*Task directions*
Please look for the string "vectors" below and report every line in which it occurs.

(Stored items)
import Summits.QuantumAdvantage.QuantumAdvantage.Theorems.CubicForrelationNearExactIsExactCubicFormCellL2
import Summits.QuantumAdvantage.QuantumAdvantage.Theorems.CubicForrelationNearExactIsExactCubicFormSymplectic
import Summits.QuantumAdvantage.QuantumAdvantage.Theorems.CubicForrelationNearExactIsExactCubicFormDicksonExact
import Summits.QuantumAdvantage.QuantumAdvantage.Theorems.CubicForrelationNearExactIsExactCubicFormRank
import Summits.QuantumAdvantage.QuantumAdvantage.Theorems.CubicForrelationNearExactIsExactCubicFormRadical
import Summits.QuantumAdvantage.QuantumAdvantage.Theorems.CubicForrelationNearExactIsExactCubicFormBalanced
import Summits.QuantumAdvantage.QuantumAdvantage.Theorems.CubicForrelationNearExactIsExactCubicFormR4TCells

/-!
# Crux `CubicForrelation.NearExactIsExact` (stmt-QuantumAdvantage-14043) — E1280-even, R4 branch, descendant `0` (`HZ`): QUADRATIC CELLS
  on `7` bits — derivatives along the radical, the weight levels `0 / 32 / 48 / 64`, and the size of the radical

Certificate seat `b2b-cforr-cert` (gen 43).  HONEST FRAMING: kernel-checked cell lemmas (standard axioms) for the descendant `t̄₇ = 0` of
…CubicFormR4PartnerDispatch (`HZ`), where every cell `f_v = κ(0,v,·)` is a quadratic on `𝔽₂⁷` (R4-PARTNER §3–4, menu (M0)).  For `q` with
vanishing third differences and base-point free form `B`:
* `tq0_form_row_zero`: `B(U, e_m) = 0` for all `m` ⇒ `B(U, ·) = 0`;  `tq0_deriv_const`: then `D_U q` is constant.
* `tq0_weight32`: `q ≡ 0` or `#q ≥ 32` (Dickson);  `tq0_weight64_of_form_zero`: `B ≡ 0` and `q ≢ 0` ⇒ `#q ≥ 64`.
* `tq0_rad32`: if `B ≠ 0` and `#q < 48` then the radical of `B` has exactly `32` elements (rank `2`).
Nothing about `θ₁₂`; NOT summit progress.

References: this seat lineage (g37 R4-PARTNER §2 (M0), §3); L. E. Dickson (1901); MacWilliams–Sloane Ch. 15 §2.  Axioms: the standard three.
-/

set_option linter.dupNamespace false -- D-0017: single-problem summit ⇒ `QuantumAdvantage.QuantumAdvantage` by design

namespace Summit.QuantumAdvantage.QuantumAdvantage.Theorems.CubicForrelation.NearExactIsExact

open Finset
open Literature.Computability.QuantumComplexity
open Literature.Computability.QuantumComplexity.BuzetChailloux (bxor zeroVec bxor_comm bxor_self bxor_zeroVec zeroVec_bxor
  bxor_bxor_cancel_left)

section Quad

variable {n : ℕ} (q : (Fin n → Bool) → Bool)
  (h3 : ∀ u v w x : Fin n → Bool, (((q x ^^ q (bxor x w)) ^^ (q (bxor x v) ^^ q (bxor (bxor x v) w))) ^^
      ((q (bxor x u) ^^ q (bxor (bxor x u) w)) ^^ (q (bxor (bxor x u) v) ^^ q (bxor (bxor (bxor x u) v) w)))) = false)
include h3

/-- **A row of the form vanishing on the unit vectors vanishes.**  For `q` with vanishing third differences: if the second differences
`Δ_{U,e_m} q(0)` vanish for every coordinate `m`, then `Δ_{U,y} q(0) = 0` for every `y`. [folklore] -/
theorem tq0_form_row_zero (U : Fin n → Bool)
    (hz : ∀ m : Fin n, ((q zeroVec ^^ q (fun l => decide (l = m))) ^^ (q U ^^ q (bxor U (fun l => decide (l = m))))) = false) :
    ∀ y : Fin n → Bool, ((q zeroVec ^^ q y) ^^ (q U ^^ q (bxor U y))) = false := by
  -- the base-point free form `B v w = Δ_{v,w} q (0)`
  have hB' : ∀ v w x, ((q x ^^ q (bxor x w)) ^^ (q (bxor x v) ^^ q (bxor (bxor x v) w))) =
      ((q zeroVec ^^ q (bxor zeroVec w)) ^^ (q (bxor zeroVec v) ^^ q (bxor (bxor zeroVec v) w))) :=
    fun v w x => tl2_second_const q h3 v w x
  obtain ⟨hsymm, hadd, -, -⟩ := tcb_form_basic q
    (fun v w => (q zeroVec ^^ q (bxor zeroVec w)) ^^ (q (bxor zeroVec v) ^^ q (bxor (bxor zeroVec v) w))) hB'
  -- `y ↦ B U y` is invariant under unit translations, hence constant `= B U 0 = 0`
  have hG := tq1_const_of_units
    (fun y => (q zeroVec ^^ q (bxor zeroVec y)) ^^ (q (bxor zeroVec U) ^^ q (bxor (bxor zeroVec U) y))) (fun x j => by
      show ((q zeroVec ^^ q (bxor zeroVec (bxor x (fun l => decide (l = j))))) ^^
          (q (bxor zeroVec U) ^^ q (bxor (bxor zeroVec U) (bxor x (fun l => decide (l = j)))))) =
        ((q zeroVec ^^ q (bxor zeroVec x)) ^^ (q (bxor zeroVec U) ^^ q (bxor (bxor zeroVec U) x)))
      rw [hsymm U (bxor x (fun l => decide (l = j))), hadd x (fun l => decide (l = j)) U, hsymm x U,
        hsymm (fun l => decide (l = j)) U]
      have e := hz j
      simp only [zeroVec_bxor] at e ⊢
      rw [e, Bool.xor_false])
  intro y
  have e := hG y
  simp only [zeroVec_bxor, bxor_zeroVec] at e
  rw [e]
  cases q zeroVec <;> cases q U <;> rfl

/-- **A derivative with vanishing second differences is constant**: under the hypotheses of `tq0_form_row_zero`,
`q(s ⊕ U) = q(s) ⊕ q(0) ⊕ q(U)`. [folklore] -/
theorem tq0_deriv_const (U : Fin n → Bool)
    (hz : ∀ m : Fin n, ((q zeroVec ^^ q (fun l => decide (l = m))) ^^ (q U ^^ q (bxor U (fun l => decide (l = m))))) = false) :
    ∀ s, q (bxor s U) = ((q s ^^ q zeroVec) ^^ q U) := by
  intro s
  have e := tq0_form_row_zero q h3 U hz s
  rw [bxor_comm] at e
  revert e
  cases q zeroVec <;> cases q s <;> cases q U <;> cases q (bxor s U) <;> decide

end Quad

/-- **Weight levels of a quadratic on `7` bits: zero or at least `32`.** [cite: MacWilliamsSloane1977, Ch. 15 §2] -/
theorem tq0_weight32 (q : (Fin 7 → Bool) → Bool)
    (h3 : ∀ u v w x : Fin 7 → Bool, (((q x ^^ q (bxor x w)) ^^ (q (bxor x v) ^^ q (bxor (bxor x v) w))) ^^
      ((q (bxor x u) ^^ q (bxor (bxor x u) w)) ^^ (q (bxor (bxor x u) v) ^^ q (bxor (bxor (bxor x u) v) w)))) = false) :
    (∀ s, q s = false) ∨ 32 ≤ #(univ.filter fun s : Fin 7 → Bool => q s = true) := by
  classical
  set B : (Fin 7 → Bool) → (Fin 7 → Bool) → Bool :=
    fun v w => (q zeroVec ^^ q (bxor zeroVec w)) ^^ (q (bxor zeroVec v) ^^ q (bxor (bxor zeroVec v) w)) with hBdef
  have hB' : ∀ v w y, ((q y ^^ q (bxor y w)) ^^ (q (bxor y v) ^^ q (bxor (bxor y v) w))) = B v w :=
    fun v w y => tl2_second_const q h3 v w y
  obtain ⟨hsymm, hadd, halt, htr⟩ := tcb_form_basic q B hB'
  obtain ⟨h, b, c, hbc, hbc', hbb, hcc, hmax⟩ := tcs_frame_exists B hsymm halt
  obtain ⟨hle, htri⟩ := tce_dickson_exact q B hB' h b c hbc hbc' hbb hmax
  rcases Nat.eq_zero_or_pos h with h0 | hpos
  · -- form zero: `q ⊕ q 0` is additive, so `q` is constant, or balanced (`64`)
    subst h0
    have hB0 : ∀ x y, B x y = false := tce_form_zero_of_frame_zero B b c hmax
    by_cases hc : ∃ t, q t ≠ q zeroVec
    · obtain ⟨t, ht⟩ := hc
      have hbal := (tcb_balanced_iff q B hB').mpr ⟨t, fun y => hB0 t y, ht⟩
      right
      norm_num at hbal
      omega
    · push Not at hc
      cases h0v : q zeroVec
      · left; intro s; rw [hc s, h0v]
      · right
        have hall : (univ.filter fun s : Fin 7 → Bool => q s = true) = univ := by
          apply eq_univ_of_forall; intro s; rw [mem_filter]; exact ⟨mem_univ _, by rw [hc s, h0v]⟩
        rw [hall, card_univ, Fintype.card_fun, Fintype.card_bool, Fintype.card_fin]
        norm_num
  · right
    have hpow : 2 ^ (7 - h) ≤ 64 := by
      calc 2 ^ (7 - h) ≤ 2 ^ 6 := Nat.pow_le_pow_right (by norm_num) (by omega)
        _ = 64 := by norm_num
    generalize hX : 2 ^ (7 - h) = X at htri hpow
    omega

/-- **An affine cell is zero or weighs at least `64`.**  If all second differences of `q` (at `0`, along unit vectors) vanish and
`q ≢ 0`, then `#q ≥ 64`. [folklore] -/
theorem tq0_weight64_of_form_zero (q : (Fin 7 → Bool) → Bool)
    (h3 : ∀ u v w x : Fin 7 → Bool, (((q x ^^ q (bxor x w)) ^^ (q (bxor x v) ^^ q (bxor (bxor x v) w))) ^^
      ((q (bxor x u) ^^ q (bxor (bxor x u) w)) ^^ (q (bxor (bxor x u) v) ^^ q (bxor (bxor (bxor x u) v) w)))) = false)
    (hB0 : ∀ j m : Fin 7, ((q zeroVec ^^ q (fun l => decide (l = m))) ^^
      (q (fun l => decide (l = j)) ^^ q (bxor (fun l => decide (l = j)) (fun l => decide (l = m))))) = false)
    (hne : ∃ s, q s = true) : 64 ≤ #(univ.filter fun s : Fin 7 → Bool => q s = true) := by
  classical
  set B : (Fin 7 → Bool) → (Fin 7 → Bool) → Bool :=
    fun v w => (q zeroVec ^^ q (bxor zeroVec w)) ^^ (q (bxor zeroVec v) ^^ q (bxor (bxor zeroVec v) w)) with hBdef
  have hB' : ∀ v w y, ((q y ^^ q (bxor y w)) ^^ (q (bxor y v) ^^ q (bxor (bxor y v) w))) = B v w :=
    fun v w y => tl2_second_const q h3 v w y
  obtain ⟨hsymm, -, -, htr⟩ := tcb_form_basic q B hB'
  -- the form vanishes identically: rows of unit vectors first, then all rows
  have hunit : ∀ (j : Fin 7) (y : Fin 7 → Bool),
      ((q zeroVec ^^ q y) ^^ (q (fun l => decide (l = j)) ^^ q (bxor (fun l => decide (l = j)) y))) = false :=
    fun j => tq0_form_row_zero q h3 (fun l => decide (l = j)) (fun m => hB0 j m)
  have hrow : ∀ x y : Fin 7 → Bool, B x y = false := by
    intro x
    have hx := tq0_form_row_zero q h3 x (fun m => by
      have e := hunit m x
      rw [bxor_comm] at e
      revert e
      cases q zeroVec <;> cases q x <;> cases q (fun l => decide (l = m)) <;> cases q (bxor x fun l => decide (l = m)) <;> decide)
    intro y
    have e := hx y
    simp only [hBdef, zeroVec_bxor]
    exact e
  obtain ⟨s, hs⟩ := hne
  by_cases hc : ∃ t, q t ≠ q zeroVec
  · obtain ⟨t, ht⟩ := hc
    have hbal := (tcb_balanced_iff q B hB').mpr ⟨t, fun y => hrow t y, ht⟩
    norm_num at hbal
    omega
  · push Not at hc
    have h0v : q zeroVec = true := by rw [← hc s]; exact hs
    have hall : (univ.filter fun s : Fin 7 → Bool => q s = true) = univ := by
      apply eq_univ_of_forall; intro s'; rw [mem_filter]; exact ⟨mem_univ _, by rw [hc s', h0v]⟩
    rw [hall, card_univ, Fintype.card_fun, Fintype.card_bool, Fintype.card_fin]
    norm_num

/-- **Light nonzero forms have rank `2`: the radical has `32` elements.**  If the form of `q` is `1` at some pair and `#q < 48`, then
`#{r : Δ_{r,y} q(0) = 0 ∀ y} = 32`. [cite: MacWilliamsSloane1977, Ch. 15 §2] -/
theorem tq0_rad32 (q : (Fin 7 → Bool) → Bool)
    (h3 : ∀ u v w x : Fin 7 → Bool, (((q x ^^ q (bxor x w)) ^^ (q (bxor x v) ^^ q (bxor (bxor x v) w))) ^^
      ((q (bxor x u) ^^ q (bxor (bxor x u) w)) ^^ (q (bxor (bxor x u) v) ^^ q (bxor (bxor (bxor x u) v) w)))) = false)
    (x x' : Fin 7 → Bool) (hx : ((q zeroVec ^^ q (bxor zeroVec x')) ^^ (q (bxor zeroVec x) ^^ q (bxor (bxor zeroVec x) x'))) = true)
    (hlt : #(univ.filter fun s : Fin 7 → Bool => q s = true) < 48) :
    #(univ.filter fun r : Fin 7 → Bool => ∀ y,
      ((q zeroVec ^^ q (bxor zeroVec y)) ^^ (q (bxor zeroVec r) ^^ q (bxor (bxor zeroVec r) y))) = false) = 32 := by
  classical
  set B : (Fin 7 → Bool) → (Fin 7 → Bool) → Bool :=
    fun v w => (q zeroVec ^^ q (bxor zeroVec w)) ^^ (q (bxor zeroVec v) ^^ q (bxor (bxor zeroVec v) w)) with hBdef
  have hB' : ∀ v w y, ((q y ^^ q (bxor y w)) ^^ (q (bxor y v) ^^ q (bxor (bxor y v) w))) = B v w :=
    fun v w y => tl2_second_const q h3 v w y
  obtain ⟨hsymm, hadd, halt, -⟩ := tcb_form_basic q B hB'
  have hxB : B x x' = true := hx
  obtain ⟨h, b, c, hbc, hbc', hbb, hcc, hmax⟩ := tcs_frame_exists B hsymm halt
  obtain ⟨hle, htri⟩ := tce_dickson_exact q B hB' h b c hbc hbc' hbb hmax
  have hpos : 1 ≤ h := by
    rcases Nat.eq_zero_or_pos h with h0 | hpos
    · subst h0
      have := tce_form_zero_of_frame_zero B b c hmax x x'
      rw [hxB] at this
      exact absurd this (by decide)
    · exact hpos
  have hh1 : h = 1 := by
    by_contra hne
    have hpow : 2 ^ (7 - h) ≤ 32 := by
      calc 2 ^ (7 - h) ≤ 2 ^ 5 := Nat.pow_le_pow_right (by norm_num) (by omega)
        _ = 32 := by norm_num
    generalize hX : 2 ^ (7 - h) = X at htri hpow
    omega
  subst hh1
  have hrad := (tce_radical_card B hsymm hadd 1 b c hbc hbc' hbb hmax).2
  norm_num at hrad
  exact hrad

end Summit.QuantumAdvantage.QuantumAdvantage.Theorems.CubicForrelation.NearExactIsExact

*Answer below*
/-- **A row of the form vanishing on the unit vectors vanishes.**  For `q` with vanishing third differences: if the second differences
/-- **An affine cell is zero or weighs at least `64`.**  If all second differences of `q` (at `0`, along unit vectors) vanish and
  -- the form vanishes identically: rows of unit vectors first, then all rows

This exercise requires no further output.